Location of MB2 is a whole topic in itself and I will address that in another area of the web site. Having found MB2, it is important to get direct line access in this canal because of the minimal diameter of the canal and the tendency for their to be a “proximal lip” that covers the canal from the mesial aspect. If this mesial “lip” is not removed, the file will be deflected distal upon initial insertion. Just like the other canals mentioned above, this initial bend will make it difficult to negotiate the file as it moves buccally to join MB1 and then distally as the root curves. Creation of a proper Glidepath for this canal also solves the problem of repeated inadvertent entrance to MB1 when what you to do is insert the instrument into MB2.
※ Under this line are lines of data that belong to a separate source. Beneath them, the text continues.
import Summits.BirchSwinnertonDyer.BirchSwinnertonDyer.Theorems.KatoDescentPotSupersingularKatoFiniteLevelStrictAdditiveTamagawa
import Summits.BirchSwinnertonDyer.Rank1Residual.GaloisImage.InertiaRootableNonsplitMultiplicative
import Summits.BirchSwinnertonDyer.Rank1Residual.GaloisImage.InertiaDivisibleMultiplicativeLocal
import Summits.BirchSwinnertonDyer.Rank1Residual.GaloisImage.UnramifiedPrimaryVanishingOfDivisible
import Literature.NumberTheory.EllipticCurves.NeronComponentIndexSplitProofs
import Literature.NumberTheory.EllipticCurves.TamagawaSubgroupProofs
import HarnessLib

/-!
# Kato's (14.9.3) at finite level, part 24: the Néron / Tamagawa reading `#H¹_ur(K_v, E[p^∞]) = p^{v_p(c_v)}` at EVERY finite
# place `v ∤ p` (`p` odd) except the split multiplicative places with `p ∣ ord_v Δ_min`
# (route `KatoDescentPotSupersingular` / `…Tame…`, crux M = stmt-BirchSwinnertonDyer-19196; route-free helper)

Seat `bsd-potss-rkm` g18 (prover; cell `bsd-potss`), item stmt-BirchSwinnertonDyer-19196 (`--supports … --as helper`; closes
nothing).  HONEST FRAMING: BSD is not proved by any of this; nothing is booked; theorems only (no definition, no named fact).

Item (δ) of the rkm g17 successor menu (the Tamagawa term of Kato's Prop. 14.16 (2) / §14.8, «`#H¹_ur(ℚ_ℓ, E[p^∞]) = c_ℓ^{(p)}`»),
assembled place by place from the tree (part 23 for the additive places; n1011's `InertiaDivisible` files and the X11b
good-place vanishing for the others) against the tree's Tamagawa theorems (Tate's algorithm / Kodaira–Néron):

| place `v ∤ p` | `H¹_ur(K_v, E[p^∞])` | `c_v` | source |
|---|---|---|---|
| good | `0` (`X11b.LocBridge.unramifiedSubgroup_primary_eq_bot`) | `1` (`localTamagawaNumber_eq_one_of_hasGoodReductionAt_holds`) | — |
| non-split multiplicative (`p` odd) | `0` (`InertiaDivisible.unramifiedSubgroup_primary_eq_bot_of_nonsplit`) | `∣ 2` (`localTamagawaNumber_dvd_two_of_nonsplit`) | Tate Step 2 |
| split multiplicative, `p ∤ ord_v Δ` | `0` (`…_of_inertiaDivisible` + `inertiaDivisible_of_hasMultiplicativeReductionAt`) | `ord_v Δ_min` (`localTamagawaNumber_eq_ordMinimalDiscriminant_…`) | *ATAEC* IV.9.2(d) |
| additive | `#E(K_v)[p^∞] = p^{v_p(c_v)}` (part 23) | — | part 23 |
| split multiplicative, `p ∣ ord_v Δ` | `p^{v_p(ord_v Δ)}` — NOT in the tree | `ord_v Δ_min` | open |

* `natCard_unramifiedSubgroup_primary_eq_one_of_hasGoodReductionAt`, `…_of_nonsplit`, `…_of_split_of_not_dvd` — the three
  vanishing rows as `Nat.card … = 1 = p ^ v_p(c_v)`;
* **`natCard_unramifiedSubgroup_primary_eq_pow_padicValNat_localTamagawaNumber`** — for `E/K` elliptic over a number field,
  `p` an ODD prime, `v ∤ p` ANY finite place which is not split multiplicative with `p ∣ ord_v Δ_min`:
  **`#H¹_ur(K_v, E[p^∞]) = p^{v_p(c_v)}`**.

References: K. Kato, Astérisque 295 (2004) §14.8 (p. 238), Prop. 14.16 (2) [Kato2004Asterisque]; R. Greenberg, LNM 1716 (1999) §3
Lemma 3.3, §4 proof of Thm. 4.1 (p. 74) [GreenbergLNM1716]; J. H. Silverman, *ATAEC* IV.9 (Tate's algorithm), Cor. IV.9.2(d)
[SilvermanATAEC1994]; J. S. Milne, *ADT* I Prop. 3.8 [MilneADT2006].
-/

-- the summit and its single problem are both named `BirchSwinnertonDyer` (registry layout D-0017)
set_option linter.dupNamespace false
set_option autoImplicit false

noncomputable section

open scoped Classical NumberField
open Function Field NumberField IsDedekindDomain IsDedekindDomain.HeightOneSpectrum WeierstrassCurve
open Literature.NumberTheory.EllipticCurves Literature.NumberTheory.GaloisRepresentations
  Literature.NumberTheory.GaloisRepresentations.DiscreteGaloisModule Literature.NumberTheory.GaloisCohomology
open Summit.BirchSwinnertonDyer.Rank1Residual.X11b.LocBridge
open Summit.BirchSwinnertonDyer.Rank1Residual.GaloisImage

namespace Summit.BirchSwinnertonDyer.BirchSwinnertonDyer.Theorems.KatoFiniteLevelCount

section Places

variable {K : Type} [Field K] [NumberField K] (W : WeierstrassCurve K) [W.IsElliptic] (p : ℕ) [Fact p.Prime]
  (v : HeightOneSpectrum (𝓞 K))

/-- **Good places `v ∤ p`: `#H¹_ur(K_v, E[p^∞]) = 1 = p^{v_p(c_v)}`** (`H¹_ur = 0` for the unramified divisible module `E[p^∞]`,
X11b `unramifiedSubgroup_primary_eq_bot`; `c_v = 1`, Tate's algorithm Step 1).
[cite: MilneADT2006, Ch. I Lemma 2.9 and Prop. 3.8] [cite: SilvermanATAEC1994, IV.9, Tate's algorithm 9.4, Step 1] -/
theorem natCard_unramifiedSubgroup_primary_eq_pow_of_hasGoodReductionAt
    (hpv : (p : 𝓞 K) ∉ v.asIdeal) (hgood : W.HasGoodReductionAt v) :
    Nat.card (unramifiedSubgroup (GaloisRep.toLocal v (primaryGaloisModule W p)) 1) =
      p ^ padicValNat p ((W.baseChange (v.adicCompletion K)).localTamagawaNumber (v.adicCompletionIntegers K)) := by
  have h0 : DiscreteGaloisModule.unramifiedSubgroup
      (GaloisRep.restrictField (v.adicCompletion K) (primaryGaloisModule W p)) 1 = ⊥ :=
    unramifiedSubgroup_primary_eq_bot W p hpv hgood
  rw [W.localTamagawaNumber_eq_one_of_hasGoodReductionAt_holds v hgood, padicValNat_one_right, pow_zero]
  change Nat.card (DiscreteGaloisModule.unramifiedSubgroup
    (GaloisRep.restrictField (v.adicCompletion K) (primaryGaloisModule W p)) 1) = 1
  rw [h0]
  exact Nat.card_unique

/-- **Non-split multiplicative places `v ∤ p`, `p` odd: `#H¹_ur(K_v, E[p^∞]) = 1 = p^{v_p(c_v)}`** (`H¹_ur = 0` by n1011's
`unramifiedSubgroup_primary_eq_bot_of_nonsplit`; `c_v ∣ 2` by Tate's algorithm Step 2, so `v_p(c_v) = 0` for odd `p`).
[cite: SilvermanATAEC1994, IV.9.4 Step 2 (PDF p. 344)] [cite: GreenbergLNM1716, §3 Lemma 3.3] -/
theorem natCard_unramifiedSubgroup_primary_eq_pow_of_nonsplit
    (hpv : (p : 𝓞 K) ∉ v.asIdeal) (hp2 : p ≠ 2)
    (hmult : W.HasMultiplicativeReductionAt v) (hns : ¬ W.HasSplitMultiplicativeReductionAt v) :
    Nat.card (unramifiedSubgroup (GaloisRep.toLocal v (primaryGaloisModule W p)) 1) =
      p ^ padicValNat p ((W.baseChange (v.adicCompletion K)).localTamagawaNumber (v.adicCompletionIntegers K)) := by
  have hp : p.Prime := Fact.out
  have h0 := InertiaDivisible.unramifiedSubgroup_primary_eq_bot_of_nonsplit W p hpv hp2 hmult hns
  have hc := InertiaDivisible.localTamagawaNumber_dvd_two_of_nonsplit W hmult hns
  -- `v_p(c_v) = 0`: `c_v ∣ 2` and `p` is an odd prime
  have hval : padicValNat p ((W.baseChange (v.adicCompletion K)).localTamagawaNumber (v.adicCompletionIntegers K)) = 0 := by
    refine padicValNat.eq_zero_of_not_dvd fun hdvd => ?_
    have h2 : p ∣ 2 := dvd_trans hdvd hc
    have hle : p ≤ 2 := Nat.le_of_dvd two_pos h2
    have hge : 2 ≤ p := hp.two_le
    exact hp2 (le_antisymm hle hge)
  rw [hval, pow_zero]
  change Nat.card (DiscreteGaloisModule.unramifiedSubgroup
    (GaloisRep.restrictField (v.adicCompletion K) (primaryGaloisModule W p)) 1) = 1
  rw [h0]
  exact Nat.card_unique

/-- **Split multiplicative places `v ∤ p` with `p ∤ ord_v Δ_min`: `#H¹_ur(K_v, E[p^∞]) = 1 = p^{v_p(c_v)}`** (`E[p^∞]^{I_v}` is
`p`-divisible, n1011's `inertiaDivisible_of_hasMultiplicativeReductionAt`, so `H¹_ur = 0`,
`unramifiedSubgroup_primary_eq_bot_of_inertiaDivisible`; `c_v = ord_v Δ_min`, *ATAEC* Cor. IV.9.2(d)).
[cite: SilvermanATAEC1994, Cor. IV.9.2(d) (PDF p. 340) and Thm. IV.10.2(a)] [cite: GreenbergLNM1716, §3 Lemma 3.3] -/
theorem natCard_unramifiedSubgroup_primary_eq_pow_of_split_of_not_dvd
    (hpv : (p : 𝓞 K) ∉ v.asIdeal) (hsplit : W.HasSplitMultiplicativeReductionAt v)
    (hnd : ¬ p ∣ W.ordMinimalDiscriminant v) :
    Nat.card (unramifiedSubgroup (GaloisRep.toLocal v (primaryGaloisModule W p)) 1) =
      p ^ padicValNat p ((W.baseChange (v.adicCompletion K)).localTamagawaNumber (v.adicCompletionIntegers K)) := by
  have hmult : W.HasMultiplicativeReductionAt v := hsplit.toHasMultiplicativeReduction
  have h0 := InertiaDivisible.unramifiedSubgroup_primary_eq_bot_of_inertiaDivisible W p hpv
    (fun t ht => InertiaDivisible.inertiaDivisible_of_hasMultiplicativeReductionAt W (ℓ := p) hpv hmult hnd t ht)
  rw [localTamagawaNumber_eq_ordMinimalDiscriminant_of_hasSplitMultiplicativeReductionAt v W hsplit,
    padicValNat.eq_zero_of_not_dvd hnd, pow_zero]
  change Nat.card (DiscreteGaloisModule.unramifiedSubgroup
    (GaloisRep.restrictField (v.adicCompletion K) (primaryGaloisModule W p)) 1) = 1
  rw [h0]
  exact Nat.card_unique

/-- **The Néron / Tamagawa reading at every finite place `v ∤ p` (`p` odd) that is not split multiplicative with
`p ∣ ord_v Δ_min`: `#H¹_ur(K_v, E[p^∞]) = p^{v_p(c_v)}`** — good, non-split multiplicative, split multiplicative with
`p ∤ ord_v Δ`, additive (part 23); the order of Kato's §14.8 summand `H¹(𝔽_v, H⁰(K_v^{nr}, E[p^∞]))` is the `p`-part of the
Tamagawa number.  The excluded case (`H¹_ur` of order `p^{v_p(ord_v Δ)}`, Tate curve) is not in the tree.
[cite: Kato2004Asterisque, §14.8 (p. 238)] [cite: GreenbergLNM1716, §3 Lemma 3.3 and §4 proof of Thm. 4.1 (p. 74)]
[cite: SilvermanATAEC1994, IV.9 (Tate's algorithm) and Cor. IV.9.2(d)] -/
theorem natCard_unramifiedSubgroup_primary_eq_pow_padicValNat_localTamagawaNumber
    (hpv : (p : 𝓞 K) ∉ v.asIdeal) (hp2 : p ≠ 2)
    (hexc : W.HasSplitMultiplicativeReductionAt v → ¬ p ∣ W.ordMinimalDiscriminant v) :
    Nat.card (unramifiedSubgroup (GaloisRep.toLocal v (primaryGaloisModule W p)) 1) =
      p ^ padicValNat p ((W.baseChange (v.adicCompletion K)).localTamagawaNumber (v.adicCompletionIntegers K)) := by
  rcases hasGoodReduction_or_hasMultiplicativeReduction_or_hasAdditiveReduction
      (R := v.adicCompletionIntegers K) (W := W.localMinimalModel v) with hg | hm | ha
  · exact natCard_unramifiedSubgroup_primary_eq_pow_of_hasGoodReductionAt W p v hpv hg
  · by_cases hs : W.HasSplitMultiplicativeReductionAt v
    · exact natCard_unramifiedSubgroup_primary_eq_pow_of_split_of_not_dvd W p v hpv hs (hexc hs)
    · exact natCard_unramifiedSubgroup_primary_eq_pow_of_nonsplit W p v hpv hp2 hm hs
  · exact natCard_unramifiedSubgroup_primary_eq_pow_padicValNat_localTamagawaNumber_of_hasAdditiveReductionAt W p v hpv ha

end Places

end Summit.BirchSwinnertonDyer.BirchSwinnertonDyer.Theorems.KatoFiniteLevelCount

end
Exceptional or Unusual Anatomy
In the case of bayonet or dilacerated canals, there may be another curve that can be very challenging even with adherence to the above principles. I believe that these cases should be radiographically anticipated before treatment and referred before the clinician ledges the case or breaks an instrument. cbCT imaging has been extremely helpful in determining and assessing anatomy previously impossible to image with 2D conventional radiography.